/-!
# Disproof of `NearLinearTwoClusterDecay` (stmt-CriticalPhenomena-5785) — findings

Standing adversary file (cdisprove) for the crux `U(1/6)` of route `PercShatteringRace`:
`P_{p_c}`(the configuration restricted to `Λ(m)`, `m = ⌈n^{7/6}⌉`, has two DISTINCT open clusters
each meeting `Λ(n)` and `∂ⁱⁿΛ(m)`) `→ 0`.  Everything below is PROVED (rc 0, axioms
`propext/Classical.choice/Quot.sound`) except the single documented near-miss of § (e)
(`not_tendsto_bounded_multiplicative_aspect`, the print boundary, `sorry`); prose lives in
docstrings only.  A `def : Prop`-free, sorry-free landing version is attached to the item as
`Negative.lean` (namespace `…Cruxes.NearLinearTwoClusterDecay.Negative`).

## Verdict so far: RESISTS (no refutation); statement faithful, no junk
* `nearLinearTwoClusterDecay_iff` : crux `↔ AtExponent (7/6)` (`Iff.rfl`);
  `critBoxTwoArmsDecay_iff` : the sibling crux 0859 is `∀ α > 1, AtExponent α`.
* Junk audit (docstring of `twoClusterEvt`): `p_c ∈ (0,1)` is PROVED in tree
  (`Grimmett1999_criticalProb_pos_lt_one_holds`), so no degenerate-parameter kill; non-lattice
  pairs in `ω` are a null set (`setBernoulli_ae_subset`) and every lemma here quotients them out;
  `m ≥ n + 1` for `n ≥ 2`; the event is a finite union of cylinders. Faithful to Cerf's
  two-arms(Λ(n), ℓ) (restricted-configuration distinctness).
* WHY IT RESISTS. In the orthodox picture (`θ(p_c)=0` + quasi-multiplicativity) the crux is TRUE:
  `twoClusterEvt ⊆ crossingEvt` (`twoClusterEvt_subset_crossingEvt`) and even `⊆ cross □ cross`
  (BK, `bk_finitary` in tree), so `P ≤ P(Λ(n) ↔ ∂Λ(n^{7/6}))² ≈ n^{-0.16}`.  A refutation needs a
  `θ(p_c) > 0` world whose in-box clusters PROLIFERATE at aspect `n^{1/6}`; print has this only at
  bounded aspect (vdBvE arXiv:2009.13337 Prop. 2, `δ(d,M)` degrading in `M`) and for `d > 6`
  (`≍ L^{d-6}` spanning clusters, barrier `SpanningClustersAboveSix`).  No finite computation can
  decide a `p_c`-limit statement; Monte-Carlo would only be heuristic (not run).

## (a) Load-bearing analysis — any proof must use …
* the aspect exponent `> 1`: `not_atExponent_of_le_one` (∀ `α ≤ 1`, probability `≥ (1-p_c)^6`
  at every scale; corner `(m,m,m)` isolated), headline `nearLinearTwoClusterDecay_false_at_aspect_one`;
  this is also the tightness of `CritBoxTwoArmsDecay`'s hypothesis `1 < α`;
* in fact `m - n → ∞`: `not_tendsto_additive_aspect` (∀ fixed `k`, no decay for `(Λ(n), Λ(n+k))`,
  probability `≥ p_c^{2k}(1-p_c)^{6(k+1)}`, two open rays + closed shell); print truth is stronger
  (no decay at `m = Mn` along a scale sequence, vdBvE Prop. 2 — not formalised, multiscale);
* the two arms to `∂ⁱⁿΛ(m)`: `nearLinearTwoClusterDecay_false_without_arms` (origin isolated,
  `(1-p_c)^6`);
* the distinctness conjunct: dropping it gives `CrossingDecay (7/6)`, which is summit-strength
  (next item) — undecidable here, recorded not refuted;
* criticality from BELOW is not load-bearing: `subcritical_twoCluster_decay` — for every
  `p < p_c` the statement (indeed single-crossing decay, `subcritical_crossing_decay`) is TRUE, by
  the tree's proved sharpness + union bound + translation invariance
  (`real_crossingEvt_le : P_p(cross(n,m)) ≤ (2n+1)³ P_p(0 ↔ ∂Λ(m-n))`); above `p_c` expected true
  by uniqueness in slabs (not formalised) — so a refutation must be a phenomenon AT `p_c`;
* `d = 3 < 6`: not formalisable here (Hara–Slade / Aizenman 1997), see barrier catalogue.

## (b) Boundary / structure
* `real_twoClusterEvt_pos`, `not_eventually_real_eq_zero`: the event is NON-NULL at every scale
  `1 ≤ n ≤ m` — the crux cannot be closed by an emptiness/nullity argument, and its decay (if
  true) is no faster than `exp(-O(n^{7/6}))`.
* `real_twoClusterEvt_antitone`, `atExponent_mono`: the two-cluster probability is ANTITONE in
  the outer box (`badPair_add_antitone`, first exit), so `{α ≥ 1 | AtExponent α}` is an up-set:
  the crux = "threshold exponent `α* ≤ 7/6`"; our negatives give `α* ≥ 1`; print (site) `α* ≤ 42.17`.
  `atExponent_of_nearLinearTwoClusterDecay` / `nearLinearTwoClusterDecay_of_atExponent`.
* `real_twoClusterEvt_le_sq`: `P(twoClusterEvt n m) ≤ P(crossingEvt n m)²` for all `n, m`
  (BK via `bk_finitary`; the two clusters carry edge-disjoint open crossings).
* `atExponent_of_crossingDecay` + `percolationContinuityZ3_of_crossingDecay`: the monotone/BK
  road "one crossing already decays" proves `θ(p_c) = 0` OUTRIGHT (`θ ≤ P(crossing)`,
  `DCT16.theta_le_real_siteToBoundary`), so it is not a cheaper route to `U`; `U` is informative
  only in the counterfactual `θ(p_c) > 0` world, where it must be proved WITHOUT crossing decay
  (Cerf-type surgery; print reaches aspect `n^{43}`, site model).

## (c) Strengthenings refuted
* "eventually null" (`not_eventually_real_eq_zero`), "decay at aspect exponent 1"
  (`nearLinearTwoClusterDecay_false_at_aspect_one`), "decay at bounded additive aspect"
  (`not_tendsto_additive_aspect`).

## (d) Targets: none (payload.stuck_stubs empty).
## (e) Near-miss (the ONLY `sorry` in this file): `not_tendsto_bounded_multiplicative_aspect` —
   the print boundary `m = Mn` (vdBvE 2022 Prop. 2), recorded for orientation, not formalised.
## (f) Numerics (HEURISTIC, no certificate)
* In-dir evidence `NumericsIdeator3.md` (ideator-3, kit jobs j006509/j006511/j006514/j012038/j012044,
  `p = 0.2488126`, `r ≤ 32`): the number `N` of distinct clusters crossing from scale `r` to `Mr`
  has an `r`-STABLE law for `M ≥ 4` — `E N ≈ 13–18` at `M = 2` (still growing in `r`), `3.7` at
  `M = 4`, `1.7` at `M = 8`, `≈ 1` at `M = 16`; for the BOX event of this crux
  `P(N_box ≥ 2) ≈ 0.92 (M = 4)`, `0.44–0.52 (M = 8, r = 4…12)`; shell version `≈ 0.15–0.25`
  at `M = 16`, `≈ 0.02` at `M = 32` (`r = 4`, 60 samples).  Reading: beyond `M ≈ 4` the
  two-cluster probability falls roughly like `M^{-λ₂}` with `λ₂ ≈ 1–1.6` (consistent with the BK
  bound `λ₂ ≥ 2λ₁ ≈ 0.95`), i.e. the orthodox decay — but the crux's own aspect `n^{1/6}` is
  `< 2` for `n < 64` and `< 4` for `n < 4096`, where `P ≈ 1`: the asserted decay sets in only at
  `n ≳ 10⁴–10⁵` and then at rate `≈ n^{-λ₂/6} ≈ n^{-0.2}`; it is INVISIBLE to direct simulation
  of the diagonal.  Bounded aspect shows no decay in `r` at any `M` (vdBvE Prop. 2, numerically).
* Own job `j013160` (kit; `mc_two_cluster.py`; the earlier `j005259` sat 6 h in a saturated queue
  and was resubmitted budget-sized): the BOX event exactly as in the crux — diagonal
  `m = ⌈n^{7/6}⌉`, `n = 4…32` (expected `P(N ≥ 2) ≈ 1` throughout, see above) and aspect scans to
  `M = 6` at `n = 4, 8, 16`; its summary attaches to the item automatically when it ends
  (queued at the time of writing).
-/

namespace Summit.CriticalPhenomena.PercolationContinuityZ3.Cruxes.NearLinearTwoClusterDecay.Disproof

open MeasureTheory Filter Topology
open Literature.Probability.LatticeModels Literature.Probability.Percolation
open Summit.CriticalPhenomena.PercolationContinuityZ3.Theses

noncomputable section

/-- The critical bond-percolation measure `P_{p_c}` on `ℤ³`. [folklore] -/
abbrev critBond : Measure (BondConfig (Site 3)) := bondPercolation (zdGraph 3) (criticalProbI 3)

/-- The two-distinct-crossing-clusters event of the crux, for inner box `Λ(k)` inside `Λ(m)`:
two sites `x, x' ∈ Λ(k)`, each joined inside `Λ(m)` to the inner vertex boundary of `Λ(m)`,
but not joined to each other inside `Λ(m)`. [folklore] -/
def twoClusterEvt (k m : ℕ) : Set (BondConfig (Site 3)) :=
  {ω | ∃ x ∈ box 3 k, ∃ x' ∈ box 3 k, ∃ y ∈ innerBoundary (zdGraph 3) (box 3 m),
    ∃ y' ∈ innerBoundary (zdGraph 3) (box 3 m),
      ω ∈ openConnIn ↑(box 3 m) x y ∧ ω ∈ openConnIn ↑(box 3 m) x' y' ∧
        ω ∉ openConnIn ↑(box 3 m) x x'}
/-- ★ **THE END-BLOCK CLAUSE `EndBlockIn` TRANSLATES** (the (1.4)-collar ∕ (1.145) text «the block of one end-point of the level-`l` bond lies in `S`»): for `T = Lˡ·Q` and a `T`-periodic `S`,
`EndBlockIn L S l (z + Q•m) μ ↔ EndBlockIn L S l z μ`. [cite: Balaban1985RegularSpaces, (1.4) p.77, (1.145) p.100, p.77 (bond convention)] -/
theorem endBlockIn_add_zsmul_iff {L T Q l : ℕ} (hT : T = L ^ l * Q) {S : Set (B7Prop1Explicit.Site d)} (hS : IsPeriodic T (· ∈ S)) (z m : B7Prop1Explicit.Site d) (μ : Fin d) :
    EndBlockIn L S l (z + (Q : ℤ) • m) μ ↔ EndBlockIn L S l z μ := by
  unfold EndBlockIn
  rw [add_right_comm_e, forall_inBox_tower_add_iff hT hS, forall_inBox_tower_add_iff hT hS]

/-- ★ **THE PRINTED-CLASS BOND SET `towerBondsP L Ω Λ l` TRANSLATES** (dag-n06-b's P-class binders; box clauses at levels `l` and `l − 1`, inner clause (1.31), crossing clauses (1.37)): for
`T = Lˡ·Q`, `Ω_l` and `Ω_{l−1}` `T`-periodic, `Λ l` `Q`-periodic and `Λ (l−1)` `L·Q`-periodic, `(z + Q•m, κ) ∈ towerBondsP L Ω Λ l ↔ (z, κ) ∈ towerBondsP L Ω Λ l`.
[cite: Balaban1985RegularSpaces, (1.31) p.82, (1.37) p.82, p.86 («𝔅_k»), p.77 («Ω_j ⊂ T_η»)] -/
theorem towerBondsP_add_zsmul_iff {L T Q : ℕ} {Ω Λ : ℕ → Set (B7Prop1Explicit.Site d)} {l : ℕ} (hT : T = L ^ l * Q) (hΩl : IsPeriodic T (· ∈ Ω l))
    (hΩp : IsPeriodic T (· ∈ Ω (l - 1))) (hΛ : IsPeriodic Q (· ∈ Λ l)) (hΛ' : ∀ l', l = l' + 1 → IsPeriodic (L * Q) (· ∈ Λ l')) (z m : B7Prop1Explicit.Site d) (κ : Fin d) :
    (z + (Q : ℤ) • m, κ) ∈ towerBondsP L Ω Λ l ↔ (z, κ) ∈ towerBondsP L Ω Λ l := by
  have hc : ((L : ℤ) ^ l) * (Q : ℤ) = ((T : ℕ) : ℤ) := by rw [hT]; push_cast; ring
  have hLQ : (L : ℤ) * (Q : ℤ) = (((L * Q : ℕ)) : ℤ) := by push_cast; ring
  have hze : z + (Q : ℤ) • m + e κ = (z + e κ) + (Q : ℤ) • m := add_right_comm _ _ _
  show (_ ∧ _ ∧ _) ∨ (_ ∧ (_ ∨ _)) ↔ (_ ∧ _ ∧ _) ∨ (_ ∧ (_ ∨ _))
  refine or_congr (and_congr ?_ (and_congr (isPeriodic_mem_iff hΛ z m) ?_)) (and_congr ?_ (or_congr ?_ ?_))
  · rw [loK_add_zsmul, bondHiK_add_zsmul, hc]
    exact forall_inBox_add_iff hΩl _ _ m
  · rw [hze]; exact isPeriodic_mem_iff hΛ _ m
  · rw [loK_add_zsmul, bondHiK_add_zsmul, hc]
    exact forall_inBox_add_iff hΩp _ _ m
  · refine exists_congr fun l' => and_congr_right fun hl' => and_congr ?_ ?_
    · rw [smul_add_zsmul, hLQ]
      exact forall_block_add_iff (hΛ' l' hl') _ _ m
    · rw [hze]; exact isPeriodic_mem_iff hΛ _ m
  · refine exists_congr fun l' => and_congr_right fun hl' => and_congr (isPeriodic_mem_iff hΛ z m) ?_
    rw [hze, smul_add_zsmul, hLQ]
    exact forall_block_add_iff (hΛ' l' hl') _ _ m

○ ○ ○ ○ ○

Exercise aim >> The lines above from the one with "noncomputable section" through the one with "IsPeriodic T (· ∈ Ω l))" are to be duplicated exactly, ends included, with nothing added.

Exercise solution >>
noncomputable section

/-- The critical bond-percolation measure `P_{p_c}` on `ℤ³`. [folklore] -/
abbrev critBond : Measure (BondConfig (Site 3)) := bondPercolation (zdGraph 3) (criticalProbI 3)

/-- The two-distinct-crossing-clusters event of the crux, for inner box `Λ(k)` inside `Λ(m)`:
two sites `x, x' ∈ Λ(k)`, each joined inside `Λ(m)` to the inner vertex boundary of `Λ(m)`,
but not joined to each other inside `Λ(m)`. [folklore] -/
def twoClusterEvt (k m : ℕ) : Set (BondConfig (Site 3)) :=
  {ω | ∃ x ∈ box 3 k, ∃ x' ∈ box 3 k, ∃ y ∈ innerBoundary (zdGraph 3) (box 3 m),
    ∃ y' ∈ innerBoundary (zdGraph 3) (box 3 m),
      ω ∈ openConnIn ↑(box 3 m) x y ∧ ω ∈ openConnIn ↑(box 3 m) x' y' ∧
        ω ∉ openConnIn ↑(box 3 m) x x'}
/-- ★ **THE END-BLOCK CLAUSE `EndBlockIn` TRANSLATES** (the (1.4)-collar ∕ (1.145) text «the block of one end-point of the level-`l` bond lies in `S`»): for `T = Lˡ·Q` and a `T`-periodic `S`,
`EndBlockIn L S l (z + Q•m) μ ↔ EndBlockIn L S l z μ`. [cite: Balaban1985RegularSpaces, (1.4) p.77, (1.145) p.100, p.77 (bond convention)] -/
theorem endBlockIn_add_zsmul_iff {L T Q l : ℕ} (hT : T = L ^ l * Q) {S : Set (B7Prop1Explicit.Site d)} (hS : IsPeriodic T (· ∈ S)) (z m : B7Prop1Explicit.Site d) (μ : Fin d) :
    EndBlockIn L S l (z + (Q : ℤ) • m) μ ↔ EndBlockIn L S l z μ := by
  unfold EndBlockIn
  rw [add_right_comm_e, forall_inBox_tower_add_iff hT hS, forall_inBox_tower_add_iff hT hS]

/-- ★ **THE PRINTED-CLASS BOND SET `towerBondsP L Ω Λ l` TRANSLATES** (dag-n06-b's P-class binders; box clauses at levels `l` and `l − 1`, inner clause (1.31), crossing clauses (1.37)): for
`T = Lˡ·Q`, `Ω_l` and `Ω_{l−1}` `T`-periodic, `Λ l` `Q`-periodic and `Λ (l−1)` `L·Q`-periodic, `(z + Q•m, κ) ∈ towerBondsP L Ω Λ l ↔ (z, κ) ∈ towerBondsP L Ω Λ l`.
[cite: Balaban1985RegularSpaces, (1.31) p.82, (1.37) p.82, p.86 («𝔅_k»), p.77 («Ω_j ⊂ T_η»)] -/
theorem towerBondsP_add_zsmul_iff {L T Q : ℕ} {Ω Λ : ℕ → Set (B7Prop1Explicit.Site d)} {l : ℕ} (hT : T = L ^ l * Q) (hΩl : IsPeriodic T (· ∈ Ω l))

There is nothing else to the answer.